- _Data shown_:
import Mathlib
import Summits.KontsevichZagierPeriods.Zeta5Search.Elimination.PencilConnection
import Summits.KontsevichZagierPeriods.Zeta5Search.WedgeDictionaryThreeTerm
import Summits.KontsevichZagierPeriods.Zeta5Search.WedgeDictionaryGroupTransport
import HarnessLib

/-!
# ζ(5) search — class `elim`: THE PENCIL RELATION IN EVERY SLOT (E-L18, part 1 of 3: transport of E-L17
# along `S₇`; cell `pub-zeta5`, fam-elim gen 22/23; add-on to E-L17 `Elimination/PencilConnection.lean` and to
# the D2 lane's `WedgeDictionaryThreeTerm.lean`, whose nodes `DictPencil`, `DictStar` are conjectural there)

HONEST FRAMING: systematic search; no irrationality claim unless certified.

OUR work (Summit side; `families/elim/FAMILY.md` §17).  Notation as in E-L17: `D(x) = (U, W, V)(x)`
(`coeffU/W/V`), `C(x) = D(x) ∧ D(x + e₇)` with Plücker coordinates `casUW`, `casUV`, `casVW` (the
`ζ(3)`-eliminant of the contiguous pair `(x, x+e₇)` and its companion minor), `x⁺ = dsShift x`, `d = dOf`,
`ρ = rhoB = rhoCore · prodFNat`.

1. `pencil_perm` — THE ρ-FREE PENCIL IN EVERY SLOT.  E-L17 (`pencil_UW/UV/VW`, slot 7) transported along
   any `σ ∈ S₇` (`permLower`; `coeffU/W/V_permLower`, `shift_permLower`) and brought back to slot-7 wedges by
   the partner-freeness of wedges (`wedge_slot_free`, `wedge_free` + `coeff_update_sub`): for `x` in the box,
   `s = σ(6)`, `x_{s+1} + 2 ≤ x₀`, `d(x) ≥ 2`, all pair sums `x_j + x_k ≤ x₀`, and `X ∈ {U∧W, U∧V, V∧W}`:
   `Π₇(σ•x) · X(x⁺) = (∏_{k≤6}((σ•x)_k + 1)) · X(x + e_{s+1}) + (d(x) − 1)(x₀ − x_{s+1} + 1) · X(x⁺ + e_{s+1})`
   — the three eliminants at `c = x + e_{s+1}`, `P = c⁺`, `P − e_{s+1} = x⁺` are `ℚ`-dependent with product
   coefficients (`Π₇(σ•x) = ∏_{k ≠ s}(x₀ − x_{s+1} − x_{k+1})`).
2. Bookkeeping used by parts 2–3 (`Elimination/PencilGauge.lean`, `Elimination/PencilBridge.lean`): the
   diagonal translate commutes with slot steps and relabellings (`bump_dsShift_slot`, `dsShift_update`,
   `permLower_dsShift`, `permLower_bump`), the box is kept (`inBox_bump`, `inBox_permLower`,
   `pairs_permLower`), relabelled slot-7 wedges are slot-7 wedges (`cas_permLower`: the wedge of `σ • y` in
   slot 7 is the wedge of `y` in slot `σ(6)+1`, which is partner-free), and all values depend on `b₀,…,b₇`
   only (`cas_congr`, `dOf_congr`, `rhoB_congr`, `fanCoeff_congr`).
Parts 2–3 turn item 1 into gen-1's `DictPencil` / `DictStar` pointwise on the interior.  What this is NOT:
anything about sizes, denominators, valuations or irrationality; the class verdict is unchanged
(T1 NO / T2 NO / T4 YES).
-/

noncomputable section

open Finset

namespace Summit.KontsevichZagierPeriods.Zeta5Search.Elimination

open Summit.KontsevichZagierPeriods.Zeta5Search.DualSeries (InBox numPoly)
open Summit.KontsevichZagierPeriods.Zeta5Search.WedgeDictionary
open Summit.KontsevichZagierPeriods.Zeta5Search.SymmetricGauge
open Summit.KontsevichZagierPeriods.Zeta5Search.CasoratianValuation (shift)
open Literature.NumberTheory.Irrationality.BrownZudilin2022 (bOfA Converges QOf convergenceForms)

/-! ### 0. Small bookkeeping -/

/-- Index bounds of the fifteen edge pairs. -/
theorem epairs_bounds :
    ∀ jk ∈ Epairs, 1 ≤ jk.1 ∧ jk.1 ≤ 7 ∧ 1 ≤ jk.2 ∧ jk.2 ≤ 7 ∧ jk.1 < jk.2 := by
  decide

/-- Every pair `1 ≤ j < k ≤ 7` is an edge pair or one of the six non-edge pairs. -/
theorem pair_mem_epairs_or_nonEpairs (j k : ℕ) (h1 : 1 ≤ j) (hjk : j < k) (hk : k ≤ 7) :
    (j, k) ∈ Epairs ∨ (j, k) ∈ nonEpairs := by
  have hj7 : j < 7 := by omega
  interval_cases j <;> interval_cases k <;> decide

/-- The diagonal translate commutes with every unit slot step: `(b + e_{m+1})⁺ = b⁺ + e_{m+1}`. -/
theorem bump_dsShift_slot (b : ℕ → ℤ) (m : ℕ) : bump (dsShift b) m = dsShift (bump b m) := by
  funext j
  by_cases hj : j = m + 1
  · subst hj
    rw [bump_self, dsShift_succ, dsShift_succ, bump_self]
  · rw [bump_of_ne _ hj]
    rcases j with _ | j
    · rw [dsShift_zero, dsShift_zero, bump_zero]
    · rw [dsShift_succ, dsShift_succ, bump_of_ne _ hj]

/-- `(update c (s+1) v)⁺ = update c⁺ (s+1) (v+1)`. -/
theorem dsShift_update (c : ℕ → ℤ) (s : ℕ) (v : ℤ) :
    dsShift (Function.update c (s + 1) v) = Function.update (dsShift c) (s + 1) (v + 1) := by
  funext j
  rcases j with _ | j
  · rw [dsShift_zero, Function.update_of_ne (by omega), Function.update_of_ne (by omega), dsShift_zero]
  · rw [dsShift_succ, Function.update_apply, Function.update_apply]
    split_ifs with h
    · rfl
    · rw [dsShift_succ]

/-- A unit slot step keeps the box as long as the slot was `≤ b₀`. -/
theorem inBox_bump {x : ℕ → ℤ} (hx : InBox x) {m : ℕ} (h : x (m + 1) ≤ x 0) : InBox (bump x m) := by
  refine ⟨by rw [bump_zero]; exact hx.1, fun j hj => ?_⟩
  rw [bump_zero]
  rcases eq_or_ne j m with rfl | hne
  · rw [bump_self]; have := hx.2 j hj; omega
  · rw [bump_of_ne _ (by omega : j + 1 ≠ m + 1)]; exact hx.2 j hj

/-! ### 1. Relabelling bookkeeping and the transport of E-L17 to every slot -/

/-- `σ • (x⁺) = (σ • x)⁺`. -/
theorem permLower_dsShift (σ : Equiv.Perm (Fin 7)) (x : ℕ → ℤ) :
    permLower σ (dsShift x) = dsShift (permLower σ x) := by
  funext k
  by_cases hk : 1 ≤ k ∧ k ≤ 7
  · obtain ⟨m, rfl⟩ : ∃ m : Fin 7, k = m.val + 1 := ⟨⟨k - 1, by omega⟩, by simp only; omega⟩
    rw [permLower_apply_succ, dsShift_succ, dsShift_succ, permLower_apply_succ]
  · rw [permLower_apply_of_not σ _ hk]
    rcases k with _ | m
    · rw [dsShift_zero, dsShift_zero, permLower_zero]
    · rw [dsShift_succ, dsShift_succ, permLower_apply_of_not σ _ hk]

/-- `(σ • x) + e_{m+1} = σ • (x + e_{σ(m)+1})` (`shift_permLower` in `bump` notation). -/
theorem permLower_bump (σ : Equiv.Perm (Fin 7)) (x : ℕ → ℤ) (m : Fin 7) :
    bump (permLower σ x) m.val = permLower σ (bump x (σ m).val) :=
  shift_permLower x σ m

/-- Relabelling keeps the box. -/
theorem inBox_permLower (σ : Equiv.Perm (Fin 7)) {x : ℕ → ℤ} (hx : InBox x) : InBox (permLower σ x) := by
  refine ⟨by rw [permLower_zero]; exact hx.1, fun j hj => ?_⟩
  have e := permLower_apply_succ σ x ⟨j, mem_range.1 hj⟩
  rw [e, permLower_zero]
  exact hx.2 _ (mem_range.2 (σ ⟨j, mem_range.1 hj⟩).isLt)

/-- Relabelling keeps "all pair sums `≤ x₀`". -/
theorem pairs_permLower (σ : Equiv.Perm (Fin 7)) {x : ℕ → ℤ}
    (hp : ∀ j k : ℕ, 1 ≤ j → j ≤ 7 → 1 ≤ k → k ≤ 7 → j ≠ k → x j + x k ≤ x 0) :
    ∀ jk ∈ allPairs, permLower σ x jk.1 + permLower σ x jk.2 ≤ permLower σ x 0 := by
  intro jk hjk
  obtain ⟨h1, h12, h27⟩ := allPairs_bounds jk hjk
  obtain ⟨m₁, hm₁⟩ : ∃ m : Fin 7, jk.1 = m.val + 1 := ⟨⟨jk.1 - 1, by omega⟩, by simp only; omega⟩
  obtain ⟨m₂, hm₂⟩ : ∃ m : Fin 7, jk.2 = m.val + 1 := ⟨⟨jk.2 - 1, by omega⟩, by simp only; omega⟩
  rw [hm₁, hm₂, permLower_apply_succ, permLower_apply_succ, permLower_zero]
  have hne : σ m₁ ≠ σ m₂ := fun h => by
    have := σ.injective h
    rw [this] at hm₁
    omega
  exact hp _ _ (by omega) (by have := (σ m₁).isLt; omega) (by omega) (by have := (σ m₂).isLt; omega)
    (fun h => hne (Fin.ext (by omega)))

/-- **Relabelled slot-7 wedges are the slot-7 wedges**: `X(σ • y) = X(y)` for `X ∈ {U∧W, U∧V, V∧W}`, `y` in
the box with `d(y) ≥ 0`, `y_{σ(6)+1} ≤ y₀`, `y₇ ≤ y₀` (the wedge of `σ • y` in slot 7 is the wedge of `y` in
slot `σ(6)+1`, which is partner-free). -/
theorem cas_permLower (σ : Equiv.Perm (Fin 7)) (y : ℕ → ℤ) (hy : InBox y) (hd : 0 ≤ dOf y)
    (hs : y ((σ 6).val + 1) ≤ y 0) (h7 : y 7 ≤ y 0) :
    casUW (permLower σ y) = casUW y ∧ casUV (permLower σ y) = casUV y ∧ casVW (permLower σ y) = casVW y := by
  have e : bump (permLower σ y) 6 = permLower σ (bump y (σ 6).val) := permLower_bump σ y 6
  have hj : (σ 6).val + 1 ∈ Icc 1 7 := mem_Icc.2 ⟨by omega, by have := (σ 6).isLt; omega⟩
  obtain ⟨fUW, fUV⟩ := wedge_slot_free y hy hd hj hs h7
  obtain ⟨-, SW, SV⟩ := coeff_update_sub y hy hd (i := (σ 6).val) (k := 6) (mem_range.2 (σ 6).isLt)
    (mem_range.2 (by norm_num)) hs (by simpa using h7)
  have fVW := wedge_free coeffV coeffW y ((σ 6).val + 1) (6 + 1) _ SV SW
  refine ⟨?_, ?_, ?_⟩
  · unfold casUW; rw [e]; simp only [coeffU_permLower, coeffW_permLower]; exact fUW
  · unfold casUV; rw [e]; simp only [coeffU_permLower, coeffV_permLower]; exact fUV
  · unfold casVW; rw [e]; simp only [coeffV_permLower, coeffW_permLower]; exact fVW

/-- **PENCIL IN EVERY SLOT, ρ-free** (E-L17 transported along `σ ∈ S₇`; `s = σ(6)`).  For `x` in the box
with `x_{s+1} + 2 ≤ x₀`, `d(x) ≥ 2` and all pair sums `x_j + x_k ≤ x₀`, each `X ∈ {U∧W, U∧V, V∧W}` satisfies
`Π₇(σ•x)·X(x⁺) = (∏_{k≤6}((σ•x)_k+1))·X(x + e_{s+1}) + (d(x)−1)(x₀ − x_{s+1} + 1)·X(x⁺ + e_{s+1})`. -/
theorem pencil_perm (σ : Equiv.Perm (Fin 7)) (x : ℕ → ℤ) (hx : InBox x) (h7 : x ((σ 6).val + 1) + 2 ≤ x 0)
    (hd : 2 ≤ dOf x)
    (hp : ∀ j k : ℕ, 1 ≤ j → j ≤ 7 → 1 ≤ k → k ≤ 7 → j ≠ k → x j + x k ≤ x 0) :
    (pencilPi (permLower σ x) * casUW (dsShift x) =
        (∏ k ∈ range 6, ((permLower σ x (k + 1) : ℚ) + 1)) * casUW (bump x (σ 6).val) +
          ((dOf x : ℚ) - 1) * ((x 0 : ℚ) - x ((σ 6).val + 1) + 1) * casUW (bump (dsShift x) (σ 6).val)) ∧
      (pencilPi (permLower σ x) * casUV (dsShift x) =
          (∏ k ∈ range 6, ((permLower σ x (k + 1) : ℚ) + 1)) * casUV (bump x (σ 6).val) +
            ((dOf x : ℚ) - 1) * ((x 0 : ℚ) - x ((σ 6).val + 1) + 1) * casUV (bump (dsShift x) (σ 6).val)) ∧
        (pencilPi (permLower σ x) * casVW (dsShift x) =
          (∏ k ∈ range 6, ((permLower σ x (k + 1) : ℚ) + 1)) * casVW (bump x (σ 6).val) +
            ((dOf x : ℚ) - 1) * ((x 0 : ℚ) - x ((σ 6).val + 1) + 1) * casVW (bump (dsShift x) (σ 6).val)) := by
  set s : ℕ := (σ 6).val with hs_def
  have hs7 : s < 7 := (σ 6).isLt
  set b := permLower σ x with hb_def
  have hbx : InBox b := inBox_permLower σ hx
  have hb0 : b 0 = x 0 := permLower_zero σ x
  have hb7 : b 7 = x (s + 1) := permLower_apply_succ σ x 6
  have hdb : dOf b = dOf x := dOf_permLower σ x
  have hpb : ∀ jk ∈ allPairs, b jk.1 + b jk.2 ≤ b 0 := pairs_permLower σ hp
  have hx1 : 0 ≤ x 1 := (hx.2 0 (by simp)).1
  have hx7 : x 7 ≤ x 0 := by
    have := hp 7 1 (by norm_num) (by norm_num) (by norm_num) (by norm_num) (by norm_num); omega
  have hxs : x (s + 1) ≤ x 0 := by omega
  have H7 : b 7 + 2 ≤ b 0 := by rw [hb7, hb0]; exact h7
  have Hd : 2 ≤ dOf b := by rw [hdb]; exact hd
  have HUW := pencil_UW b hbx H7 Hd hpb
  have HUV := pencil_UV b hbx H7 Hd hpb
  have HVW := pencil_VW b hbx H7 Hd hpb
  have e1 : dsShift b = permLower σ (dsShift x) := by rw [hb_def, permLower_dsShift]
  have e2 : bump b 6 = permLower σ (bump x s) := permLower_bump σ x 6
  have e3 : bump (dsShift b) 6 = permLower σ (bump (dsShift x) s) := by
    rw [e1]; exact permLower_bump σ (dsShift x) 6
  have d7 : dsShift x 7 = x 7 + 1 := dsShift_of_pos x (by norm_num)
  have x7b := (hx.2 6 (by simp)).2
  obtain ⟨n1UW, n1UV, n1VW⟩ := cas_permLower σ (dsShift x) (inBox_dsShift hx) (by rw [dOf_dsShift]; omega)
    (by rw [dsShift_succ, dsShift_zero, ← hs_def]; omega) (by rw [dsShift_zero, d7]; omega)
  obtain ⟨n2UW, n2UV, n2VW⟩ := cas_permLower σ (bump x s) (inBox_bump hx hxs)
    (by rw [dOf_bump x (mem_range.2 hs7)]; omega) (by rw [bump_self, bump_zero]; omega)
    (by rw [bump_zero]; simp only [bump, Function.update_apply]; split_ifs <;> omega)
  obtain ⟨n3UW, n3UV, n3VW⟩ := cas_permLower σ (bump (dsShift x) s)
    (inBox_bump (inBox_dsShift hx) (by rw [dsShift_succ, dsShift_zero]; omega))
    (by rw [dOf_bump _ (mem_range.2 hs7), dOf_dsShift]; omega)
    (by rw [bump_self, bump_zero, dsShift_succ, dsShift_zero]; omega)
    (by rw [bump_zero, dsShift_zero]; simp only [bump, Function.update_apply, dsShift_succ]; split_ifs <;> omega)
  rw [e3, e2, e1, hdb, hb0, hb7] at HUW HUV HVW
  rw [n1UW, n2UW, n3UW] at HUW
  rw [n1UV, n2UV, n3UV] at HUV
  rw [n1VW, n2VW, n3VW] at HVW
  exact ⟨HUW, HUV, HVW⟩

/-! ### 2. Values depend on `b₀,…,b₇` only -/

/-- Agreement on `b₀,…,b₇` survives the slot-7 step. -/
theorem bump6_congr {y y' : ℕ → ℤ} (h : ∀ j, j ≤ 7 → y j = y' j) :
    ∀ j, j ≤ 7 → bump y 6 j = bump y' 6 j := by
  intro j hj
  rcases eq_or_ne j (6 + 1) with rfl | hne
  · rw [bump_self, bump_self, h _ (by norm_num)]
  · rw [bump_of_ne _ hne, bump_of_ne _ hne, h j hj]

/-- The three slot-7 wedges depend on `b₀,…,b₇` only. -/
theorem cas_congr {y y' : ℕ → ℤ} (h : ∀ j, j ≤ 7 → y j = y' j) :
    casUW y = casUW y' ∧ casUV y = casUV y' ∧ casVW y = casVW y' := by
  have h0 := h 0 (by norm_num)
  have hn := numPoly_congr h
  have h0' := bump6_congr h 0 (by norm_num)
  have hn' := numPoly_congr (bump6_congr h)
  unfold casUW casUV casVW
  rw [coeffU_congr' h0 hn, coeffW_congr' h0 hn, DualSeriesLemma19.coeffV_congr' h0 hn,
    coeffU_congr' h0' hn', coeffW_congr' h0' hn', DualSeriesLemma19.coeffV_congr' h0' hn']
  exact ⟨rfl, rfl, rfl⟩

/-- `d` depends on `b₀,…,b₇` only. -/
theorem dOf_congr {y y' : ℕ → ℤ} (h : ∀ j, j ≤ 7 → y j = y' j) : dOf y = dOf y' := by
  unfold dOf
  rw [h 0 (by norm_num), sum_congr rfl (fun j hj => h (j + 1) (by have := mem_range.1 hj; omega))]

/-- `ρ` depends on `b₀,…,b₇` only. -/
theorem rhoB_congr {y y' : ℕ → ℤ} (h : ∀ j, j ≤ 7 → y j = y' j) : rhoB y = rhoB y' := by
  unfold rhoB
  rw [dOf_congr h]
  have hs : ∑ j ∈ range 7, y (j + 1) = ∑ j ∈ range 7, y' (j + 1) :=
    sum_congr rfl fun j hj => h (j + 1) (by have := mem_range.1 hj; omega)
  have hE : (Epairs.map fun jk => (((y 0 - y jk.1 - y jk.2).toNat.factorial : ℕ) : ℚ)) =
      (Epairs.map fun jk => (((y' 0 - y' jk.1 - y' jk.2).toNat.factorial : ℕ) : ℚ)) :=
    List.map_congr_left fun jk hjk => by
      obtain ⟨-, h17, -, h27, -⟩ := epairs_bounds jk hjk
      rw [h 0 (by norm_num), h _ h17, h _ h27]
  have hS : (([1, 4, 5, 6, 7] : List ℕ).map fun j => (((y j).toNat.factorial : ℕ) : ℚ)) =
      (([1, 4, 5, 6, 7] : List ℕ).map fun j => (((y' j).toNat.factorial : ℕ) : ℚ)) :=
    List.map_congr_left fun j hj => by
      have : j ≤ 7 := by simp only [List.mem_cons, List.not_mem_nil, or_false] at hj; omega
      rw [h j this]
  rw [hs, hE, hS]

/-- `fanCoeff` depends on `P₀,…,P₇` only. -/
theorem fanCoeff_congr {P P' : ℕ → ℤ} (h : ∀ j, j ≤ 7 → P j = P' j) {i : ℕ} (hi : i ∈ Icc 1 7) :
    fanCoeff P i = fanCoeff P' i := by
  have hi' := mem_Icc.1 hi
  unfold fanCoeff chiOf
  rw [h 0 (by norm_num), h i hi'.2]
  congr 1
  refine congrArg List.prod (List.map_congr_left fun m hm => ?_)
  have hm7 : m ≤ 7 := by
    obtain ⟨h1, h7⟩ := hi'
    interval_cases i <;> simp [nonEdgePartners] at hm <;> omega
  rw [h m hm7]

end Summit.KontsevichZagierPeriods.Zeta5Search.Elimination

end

- _Problem to work on_: Retype, exactly as written, everything from the first line of the data above through the line containing "box is kept". Nothing else should appear.

- _Response box_:
import Mathlib
import Summits.KontsevichZagierPeriods.Zeta5Search.Elimination.PencilConnection
import Summits.KontsevichZagierPeriods.Zeta5Search.WedgeDictionaryThreeTerm
import Summits.KontsevichZagierPeriods.Zeta5Search.WedgeDictionaryGroupTransport
import HarnessLib

/-!
# ζ(5) search — class `elim`: THE PENCIL RELATION IN EVERY SLOT (E-L18, part 1 of 3: transport of E-L17
# along `S₇`; cell `pub-zeta5`, fam-elim gen 22/23; add-on to E-L17 `Elimination/PencilConnection.lean` and to
# the D2 lane's `WedgeDictionaryThreeTerm.lean`, whose nodes `DictPencil`, `DictStar` are conjectural there)

HONEST FRAMING: systematic search; no irrationality claim unless certified.

OUR work (Summit side; `families/elim/FAMILY.md` §17).  Notation as in E-L17: `D(x) = (U, W, V)(x)`
(`coeffU/W/V`), `C(x) = D(x) ∧ D(x + e₇)` with Plücker coordinates `casUW`, `casUV`, `casVW` (the
`ζ(3)`-eliminant of the contiguous pair `(x, x+e₇)` and its companion minor), `x⁺ = dsShift x`, `d = dOf`,
`ρ = rhoB = rhoCore · prodFNat`.

1. `pencil_perm` — THE ρ-FREE PENCIL IN EVERY SLOT.  E-L17 (`pencil_UW/UV/VW`, slot 7) transported along
   any `σ ∈ S₇` (`permLower`; `coeffU/W/V_permLower`, `shift_permLower`) and brought back to slot-7 wedges by
   the partner-freeness of wedges (`wedge_slot_free`, `wedge_free` + `coeff_update_sub`): for `x` in the box,
   `s = σ(6)`, `x_{s+1} + 2 ≤ x₀`, `d(x) ≥ 2`, all pair sums `x_j + x_k ≤ x₀`, and `X ∈ {U∧W, U∧V, V∧W}`:
   `Π₇(σ•x) · X(x⁺) = (∏_{k≤6}((σ•x)_k + 1)) · X(x + e_{s+1}) + (d(x) − 1)(x₀ − x_{s+1} + 1) · X(x⁺ + e_{s+1})`
   — the three eliminants at `c = x + e_{s+1}`, `P = c⁺`, `P − e_{s+1} = x⁺` are `ℚ`-dependent with product
   coefficients (`Π₇(σ•x) = ∏_{k ≠ s}(x₀ − x_{s+1} − x_{k+1})`).
2. Bookkeeping used by parts 2–3 (`Elimination/PencilGauge.lean`, `Elimination/PencilBridge.lean`): the
   diagonal translate commutes with slot steps and relabellings (`bump_dsShift_slot`, `dsShift_update`,
   `permLower_dsShift`, `permLower_bump`), the box is kept (`inBox_bump`, `inBox_permLower`,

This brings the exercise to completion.